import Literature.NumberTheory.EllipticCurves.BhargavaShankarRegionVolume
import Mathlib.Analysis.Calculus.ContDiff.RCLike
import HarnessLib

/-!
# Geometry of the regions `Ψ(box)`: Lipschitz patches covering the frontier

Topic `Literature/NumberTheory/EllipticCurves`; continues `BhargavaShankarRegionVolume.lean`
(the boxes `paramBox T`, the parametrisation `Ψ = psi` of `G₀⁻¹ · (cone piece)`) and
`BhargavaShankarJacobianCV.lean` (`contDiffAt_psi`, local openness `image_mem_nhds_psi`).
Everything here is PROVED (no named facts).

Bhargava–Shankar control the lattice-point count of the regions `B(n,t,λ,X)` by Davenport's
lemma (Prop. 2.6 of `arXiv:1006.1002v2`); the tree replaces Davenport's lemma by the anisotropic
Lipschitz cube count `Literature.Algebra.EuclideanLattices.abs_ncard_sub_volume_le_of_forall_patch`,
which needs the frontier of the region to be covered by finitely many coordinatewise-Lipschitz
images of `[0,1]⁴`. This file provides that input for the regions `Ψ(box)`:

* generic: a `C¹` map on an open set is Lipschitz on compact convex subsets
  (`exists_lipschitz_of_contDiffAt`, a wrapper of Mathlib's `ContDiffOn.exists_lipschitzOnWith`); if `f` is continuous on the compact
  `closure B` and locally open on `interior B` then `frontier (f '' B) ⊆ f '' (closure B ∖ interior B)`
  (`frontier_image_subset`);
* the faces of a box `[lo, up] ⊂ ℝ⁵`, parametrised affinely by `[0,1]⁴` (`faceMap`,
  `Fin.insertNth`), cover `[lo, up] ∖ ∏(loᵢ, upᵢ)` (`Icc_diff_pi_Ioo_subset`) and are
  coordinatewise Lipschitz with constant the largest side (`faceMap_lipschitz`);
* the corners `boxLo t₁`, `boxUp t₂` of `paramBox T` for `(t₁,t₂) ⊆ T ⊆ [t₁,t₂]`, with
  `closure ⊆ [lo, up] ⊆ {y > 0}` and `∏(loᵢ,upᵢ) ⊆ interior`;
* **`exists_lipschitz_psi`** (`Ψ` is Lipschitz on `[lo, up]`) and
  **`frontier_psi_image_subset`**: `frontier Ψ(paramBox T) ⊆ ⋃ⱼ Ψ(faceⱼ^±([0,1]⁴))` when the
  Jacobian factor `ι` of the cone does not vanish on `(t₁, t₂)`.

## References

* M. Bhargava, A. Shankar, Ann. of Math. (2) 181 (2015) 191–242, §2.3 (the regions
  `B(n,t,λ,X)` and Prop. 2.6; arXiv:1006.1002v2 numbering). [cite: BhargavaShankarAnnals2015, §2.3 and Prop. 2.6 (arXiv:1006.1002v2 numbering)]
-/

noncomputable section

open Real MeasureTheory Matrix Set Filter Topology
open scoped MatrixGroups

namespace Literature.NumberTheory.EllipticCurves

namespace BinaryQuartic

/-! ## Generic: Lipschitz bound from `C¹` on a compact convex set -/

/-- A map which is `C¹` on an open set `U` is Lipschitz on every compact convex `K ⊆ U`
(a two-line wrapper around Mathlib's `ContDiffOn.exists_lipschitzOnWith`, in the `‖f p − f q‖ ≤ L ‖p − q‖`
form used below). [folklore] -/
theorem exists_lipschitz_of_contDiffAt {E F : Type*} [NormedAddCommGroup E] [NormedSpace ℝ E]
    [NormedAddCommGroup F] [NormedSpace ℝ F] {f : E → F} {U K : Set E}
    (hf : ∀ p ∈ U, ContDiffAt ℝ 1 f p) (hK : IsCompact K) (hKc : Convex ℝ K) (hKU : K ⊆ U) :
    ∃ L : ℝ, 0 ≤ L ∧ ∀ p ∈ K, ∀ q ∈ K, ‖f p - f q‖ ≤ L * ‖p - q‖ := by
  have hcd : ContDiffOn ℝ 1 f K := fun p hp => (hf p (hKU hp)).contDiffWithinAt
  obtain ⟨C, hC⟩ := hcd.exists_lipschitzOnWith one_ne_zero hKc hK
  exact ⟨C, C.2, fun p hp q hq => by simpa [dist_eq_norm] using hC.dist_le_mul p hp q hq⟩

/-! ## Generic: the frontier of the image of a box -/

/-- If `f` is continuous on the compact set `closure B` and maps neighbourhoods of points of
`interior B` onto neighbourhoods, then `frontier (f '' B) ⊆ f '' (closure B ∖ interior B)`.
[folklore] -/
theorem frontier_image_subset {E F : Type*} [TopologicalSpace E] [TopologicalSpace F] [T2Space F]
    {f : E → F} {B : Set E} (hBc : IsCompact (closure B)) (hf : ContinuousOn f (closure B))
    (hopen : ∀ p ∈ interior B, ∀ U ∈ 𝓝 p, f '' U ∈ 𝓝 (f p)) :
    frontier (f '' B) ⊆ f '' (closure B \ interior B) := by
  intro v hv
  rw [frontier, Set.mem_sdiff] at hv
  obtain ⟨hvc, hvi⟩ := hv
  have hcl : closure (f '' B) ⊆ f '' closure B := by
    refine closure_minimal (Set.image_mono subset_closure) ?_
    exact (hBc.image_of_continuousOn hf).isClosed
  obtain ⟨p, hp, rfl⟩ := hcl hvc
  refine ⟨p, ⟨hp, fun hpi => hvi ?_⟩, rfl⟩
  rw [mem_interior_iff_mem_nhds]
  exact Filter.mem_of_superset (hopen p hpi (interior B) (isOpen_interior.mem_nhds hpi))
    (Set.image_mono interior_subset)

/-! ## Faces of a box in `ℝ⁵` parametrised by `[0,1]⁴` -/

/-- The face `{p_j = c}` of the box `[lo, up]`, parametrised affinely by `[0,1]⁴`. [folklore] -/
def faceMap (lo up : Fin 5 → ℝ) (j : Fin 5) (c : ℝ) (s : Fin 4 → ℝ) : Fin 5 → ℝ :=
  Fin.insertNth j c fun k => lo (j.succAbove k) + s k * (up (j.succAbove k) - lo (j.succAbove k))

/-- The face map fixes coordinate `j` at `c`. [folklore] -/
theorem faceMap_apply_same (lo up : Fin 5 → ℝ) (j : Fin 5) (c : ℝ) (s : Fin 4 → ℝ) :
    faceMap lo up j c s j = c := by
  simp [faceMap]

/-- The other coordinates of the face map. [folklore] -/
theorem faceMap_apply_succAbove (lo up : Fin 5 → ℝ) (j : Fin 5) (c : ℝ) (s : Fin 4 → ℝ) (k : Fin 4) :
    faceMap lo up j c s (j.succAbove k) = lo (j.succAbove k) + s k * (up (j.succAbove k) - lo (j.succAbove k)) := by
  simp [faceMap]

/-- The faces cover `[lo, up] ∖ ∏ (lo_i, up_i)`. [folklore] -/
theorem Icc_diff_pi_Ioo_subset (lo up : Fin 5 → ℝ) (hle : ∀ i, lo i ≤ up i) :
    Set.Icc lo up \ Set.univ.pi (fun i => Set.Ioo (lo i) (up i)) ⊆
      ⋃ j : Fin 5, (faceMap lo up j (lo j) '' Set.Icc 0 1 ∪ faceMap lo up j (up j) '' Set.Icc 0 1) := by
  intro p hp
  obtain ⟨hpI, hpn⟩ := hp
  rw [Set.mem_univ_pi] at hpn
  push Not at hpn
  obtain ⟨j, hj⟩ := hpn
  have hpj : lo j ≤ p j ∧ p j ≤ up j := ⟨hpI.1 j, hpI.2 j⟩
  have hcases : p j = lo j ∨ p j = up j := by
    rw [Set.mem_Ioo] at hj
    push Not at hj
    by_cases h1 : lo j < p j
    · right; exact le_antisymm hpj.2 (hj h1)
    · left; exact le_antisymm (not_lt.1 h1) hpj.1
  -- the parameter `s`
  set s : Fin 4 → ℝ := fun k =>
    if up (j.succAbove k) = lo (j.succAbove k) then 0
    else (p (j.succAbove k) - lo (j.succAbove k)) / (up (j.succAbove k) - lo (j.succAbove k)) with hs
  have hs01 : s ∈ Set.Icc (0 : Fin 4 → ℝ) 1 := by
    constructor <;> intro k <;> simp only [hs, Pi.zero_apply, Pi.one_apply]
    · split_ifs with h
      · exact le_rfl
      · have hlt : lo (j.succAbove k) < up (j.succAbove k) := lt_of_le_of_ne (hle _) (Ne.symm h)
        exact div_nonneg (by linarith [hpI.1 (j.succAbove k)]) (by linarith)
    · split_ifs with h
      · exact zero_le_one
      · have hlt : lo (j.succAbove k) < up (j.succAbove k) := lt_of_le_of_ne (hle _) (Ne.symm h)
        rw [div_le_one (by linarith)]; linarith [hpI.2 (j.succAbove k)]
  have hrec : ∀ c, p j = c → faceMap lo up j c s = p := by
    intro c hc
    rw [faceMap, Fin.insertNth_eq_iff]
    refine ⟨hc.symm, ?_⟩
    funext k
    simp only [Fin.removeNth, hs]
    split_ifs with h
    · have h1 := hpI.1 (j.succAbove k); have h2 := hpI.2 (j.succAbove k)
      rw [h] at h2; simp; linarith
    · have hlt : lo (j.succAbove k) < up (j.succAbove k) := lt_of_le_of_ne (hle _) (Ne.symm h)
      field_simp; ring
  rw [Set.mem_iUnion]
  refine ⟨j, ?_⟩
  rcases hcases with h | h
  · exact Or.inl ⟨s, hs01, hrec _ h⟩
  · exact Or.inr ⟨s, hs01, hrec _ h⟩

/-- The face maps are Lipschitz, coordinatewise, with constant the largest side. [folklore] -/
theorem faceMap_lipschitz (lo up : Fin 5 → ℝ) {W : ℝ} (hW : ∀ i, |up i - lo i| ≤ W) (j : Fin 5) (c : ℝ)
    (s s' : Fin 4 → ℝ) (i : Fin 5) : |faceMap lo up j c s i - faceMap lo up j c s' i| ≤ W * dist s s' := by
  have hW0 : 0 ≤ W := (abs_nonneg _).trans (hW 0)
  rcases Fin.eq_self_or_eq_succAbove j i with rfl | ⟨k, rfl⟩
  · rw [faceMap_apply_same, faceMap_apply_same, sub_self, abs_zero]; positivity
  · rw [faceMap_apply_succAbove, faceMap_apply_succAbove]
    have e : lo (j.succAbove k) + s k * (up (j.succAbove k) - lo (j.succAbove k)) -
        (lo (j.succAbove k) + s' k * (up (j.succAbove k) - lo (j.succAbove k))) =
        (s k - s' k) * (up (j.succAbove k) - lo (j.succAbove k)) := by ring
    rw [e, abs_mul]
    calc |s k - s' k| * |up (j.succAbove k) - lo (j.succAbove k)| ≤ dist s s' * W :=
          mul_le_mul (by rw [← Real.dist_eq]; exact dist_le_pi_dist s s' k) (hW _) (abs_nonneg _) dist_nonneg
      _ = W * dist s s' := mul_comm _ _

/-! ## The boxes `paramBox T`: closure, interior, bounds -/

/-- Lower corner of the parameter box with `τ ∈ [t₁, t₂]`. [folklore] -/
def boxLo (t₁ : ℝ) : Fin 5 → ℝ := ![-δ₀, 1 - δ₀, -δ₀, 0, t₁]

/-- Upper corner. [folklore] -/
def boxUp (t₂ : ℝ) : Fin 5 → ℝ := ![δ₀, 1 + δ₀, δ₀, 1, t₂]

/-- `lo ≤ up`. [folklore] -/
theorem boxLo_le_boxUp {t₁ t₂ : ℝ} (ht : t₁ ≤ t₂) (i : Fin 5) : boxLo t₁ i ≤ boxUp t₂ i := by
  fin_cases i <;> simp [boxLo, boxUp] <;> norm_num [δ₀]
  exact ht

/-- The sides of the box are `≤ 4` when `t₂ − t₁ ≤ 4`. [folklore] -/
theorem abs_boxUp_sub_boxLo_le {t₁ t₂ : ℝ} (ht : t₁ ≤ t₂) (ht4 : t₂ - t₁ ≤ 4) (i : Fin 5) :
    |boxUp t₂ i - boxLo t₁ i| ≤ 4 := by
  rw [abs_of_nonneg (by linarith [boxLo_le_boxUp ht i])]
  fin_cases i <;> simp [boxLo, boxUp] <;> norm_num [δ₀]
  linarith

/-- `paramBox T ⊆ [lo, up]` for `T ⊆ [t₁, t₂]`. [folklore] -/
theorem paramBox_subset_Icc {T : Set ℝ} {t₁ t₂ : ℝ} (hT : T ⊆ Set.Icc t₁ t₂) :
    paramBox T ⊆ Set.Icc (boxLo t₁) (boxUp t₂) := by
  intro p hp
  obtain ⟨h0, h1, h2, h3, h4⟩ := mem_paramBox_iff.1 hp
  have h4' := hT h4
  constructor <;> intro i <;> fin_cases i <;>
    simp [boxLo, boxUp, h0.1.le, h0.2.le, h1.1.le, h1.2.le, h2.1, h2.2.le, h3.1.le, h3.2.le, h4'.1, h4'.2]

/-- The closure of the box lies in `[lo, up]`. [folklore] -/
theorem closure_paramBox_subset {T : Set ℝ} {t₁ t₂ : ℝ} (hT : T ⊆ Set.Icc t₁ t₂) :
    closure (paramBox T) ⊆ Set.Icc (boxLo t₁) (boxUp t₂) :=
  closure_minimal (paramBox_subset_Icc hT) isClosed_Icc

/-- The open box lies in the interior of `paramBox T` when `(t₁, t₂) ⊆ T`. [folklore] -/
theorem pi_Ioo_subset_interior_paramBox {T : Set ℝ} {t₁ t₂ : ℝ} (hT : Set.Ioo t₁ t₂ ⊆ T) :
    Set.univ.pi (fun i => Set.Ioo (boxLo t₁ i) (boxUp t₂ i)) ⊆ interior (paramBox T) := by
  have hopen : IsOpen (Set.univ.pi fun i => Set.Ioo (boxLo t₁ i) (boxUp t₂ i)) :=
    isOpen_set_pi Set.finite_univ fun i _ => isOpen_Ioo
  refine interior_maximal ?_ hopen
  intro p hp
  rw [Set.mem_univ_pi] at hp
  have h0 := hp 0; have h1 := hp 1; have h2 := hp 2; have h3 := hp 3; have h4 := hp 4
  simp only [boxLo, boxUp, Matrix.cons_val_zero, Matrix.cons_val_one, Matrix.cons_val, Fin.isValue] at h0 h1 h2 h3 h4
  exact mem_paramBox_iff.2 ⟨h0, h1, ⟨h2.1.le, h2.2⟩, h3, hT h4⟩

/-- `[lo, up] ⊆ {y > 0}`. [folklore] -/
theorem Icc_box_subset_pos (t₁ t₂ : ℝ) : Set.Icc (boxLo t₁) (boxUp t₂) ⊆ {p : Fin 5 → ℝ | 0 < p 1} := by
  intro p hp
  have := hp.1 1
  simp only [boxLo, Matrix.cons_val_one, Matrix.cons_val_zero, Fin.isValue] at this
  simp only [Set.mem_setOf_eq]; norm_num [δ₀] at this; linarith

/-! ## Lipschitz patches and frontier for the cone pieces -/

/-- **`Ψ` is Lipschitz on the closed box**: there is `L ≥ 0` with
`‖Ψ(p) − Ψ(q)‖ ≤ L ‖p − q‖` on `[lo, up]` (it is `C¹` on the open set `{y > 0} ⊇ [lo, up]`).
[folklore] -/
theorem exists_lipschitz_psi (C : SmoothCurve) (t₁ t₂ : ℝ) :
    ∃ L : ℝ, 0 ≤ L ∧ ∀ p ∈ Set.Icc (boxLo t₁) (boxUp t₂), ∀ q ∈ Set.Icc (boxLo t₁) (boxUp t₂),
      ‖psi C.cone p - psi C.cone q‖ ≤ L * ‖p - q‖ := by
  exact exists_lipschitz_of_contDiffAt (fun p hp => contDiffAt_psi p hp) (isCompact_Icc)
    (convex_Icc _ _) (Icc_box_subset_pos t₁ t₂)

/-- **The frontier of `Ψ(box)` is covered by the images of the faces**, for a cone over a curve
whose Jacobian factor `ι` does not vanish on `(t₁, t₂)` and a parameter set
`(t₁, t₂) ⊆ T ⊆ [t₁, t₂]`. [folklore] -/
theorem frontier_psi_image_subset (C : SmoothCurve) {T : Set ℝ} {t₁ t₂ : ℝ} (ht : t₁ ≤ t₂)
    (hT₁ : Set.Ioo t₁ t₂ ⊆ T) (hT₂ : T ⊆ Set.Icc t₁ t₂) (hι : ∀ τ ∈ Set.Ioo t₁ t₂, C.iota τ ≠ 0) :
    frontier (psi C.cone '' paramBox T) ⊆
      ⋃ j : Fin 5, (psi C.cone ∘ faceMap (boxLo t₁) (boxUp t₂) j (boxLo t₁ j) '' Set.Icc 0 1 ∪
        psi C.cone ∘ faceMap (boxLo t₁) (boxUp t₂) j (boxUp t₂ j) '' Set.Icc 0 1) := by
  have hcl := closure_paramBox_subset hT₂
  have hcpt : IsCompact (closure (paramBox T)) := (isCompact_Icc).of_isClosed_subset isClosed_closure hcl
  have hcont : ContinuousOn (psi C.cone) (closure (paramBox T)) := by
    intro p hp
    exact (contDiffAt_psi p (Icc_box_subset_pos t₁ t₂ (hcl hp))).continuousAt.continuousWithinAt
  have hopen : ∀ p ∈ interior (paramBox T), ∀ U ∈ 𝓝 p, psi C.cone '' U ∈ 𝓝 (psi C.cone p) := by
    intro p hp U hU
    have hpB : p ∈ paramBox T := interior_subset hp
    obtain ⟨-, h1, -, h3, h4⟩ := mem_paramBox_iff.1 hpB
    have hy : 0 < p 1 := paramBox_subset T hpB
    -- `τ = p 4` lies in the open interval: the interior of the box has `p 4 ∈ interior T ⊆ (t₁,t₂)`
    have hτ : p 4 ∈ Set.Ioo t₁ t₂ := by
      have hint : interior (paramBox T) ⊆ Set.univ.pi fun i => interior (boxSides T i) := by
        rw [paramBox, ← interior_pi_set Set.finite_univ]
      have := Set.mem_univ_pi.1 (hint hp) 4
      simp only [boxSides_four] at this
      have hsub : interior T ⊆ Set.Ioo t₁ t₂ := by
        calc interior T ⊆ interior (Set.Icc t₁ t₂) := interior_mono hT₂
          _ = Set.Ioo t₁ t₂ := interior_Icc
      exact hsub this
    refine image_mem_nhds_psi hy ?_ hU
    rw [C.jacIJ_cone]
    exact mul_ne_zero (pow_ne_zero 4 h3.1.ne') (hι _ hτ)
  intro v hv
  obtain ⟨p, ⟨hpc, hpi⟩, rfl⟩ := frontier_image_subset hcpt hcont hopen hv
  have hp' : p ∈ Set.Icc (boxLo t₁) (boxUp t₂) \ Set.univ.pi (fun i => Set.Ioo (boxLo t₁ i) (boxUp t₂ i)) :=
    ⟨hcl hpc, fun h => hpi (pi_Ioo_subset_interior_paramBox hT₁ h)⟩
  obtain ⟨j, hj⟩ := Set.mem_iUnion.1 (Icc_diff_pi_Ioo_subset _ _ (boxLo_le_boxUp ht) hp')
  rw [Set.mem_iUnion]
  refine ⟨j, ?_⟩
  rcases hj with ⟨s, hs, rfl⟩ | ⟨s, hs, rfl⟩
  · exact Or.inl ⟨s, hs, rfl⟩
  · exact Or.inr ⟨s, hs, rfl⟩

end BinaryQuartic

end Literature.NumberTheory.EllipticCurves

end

**Problem statement:**
Retype, exactly and with nothing added, the lines of the material above from the first through the one that contains "Lipschitz cube count".

**Solution to this task:**
import Literature.NumberTheory.EllipticCurves.BhargavaShankarRegionVolume
import Mathlib.Analysis.Calculus.ContDiff.RCLike
import HarnessLib

/-!
# Geometry of the regions `Ψ(box)`: Lipschitz patches covering the frontier

Topic `Literature/NumberTheory/EllipticCurves`; continues `BhargavaShankarRegionVolume.lean`
(the boxes `paramBox T`, the parametrisation `Ψ = psi` of `G₀⁻¹ · (cone piece)`) and
`BhargavaShankarJacobianCV.lean` (`contDiffAt_psi`, local openness `image_mem_nhds_psi`).
Everything here is PROVED (no named facts).

Bhargava–Shankar control the lattice-point count of the regions `B(n,t,λ,X)` by Davenport's
lemma (Prop. 2.6 of `arXiv:1006.1002v2`); the tree replaces Davenport's lemma by the anisotropic
Lipschitz cube count `Literature.Algebra.EuclideanLattices.abs_ncard_sub_volume_le_of_forall_patch`,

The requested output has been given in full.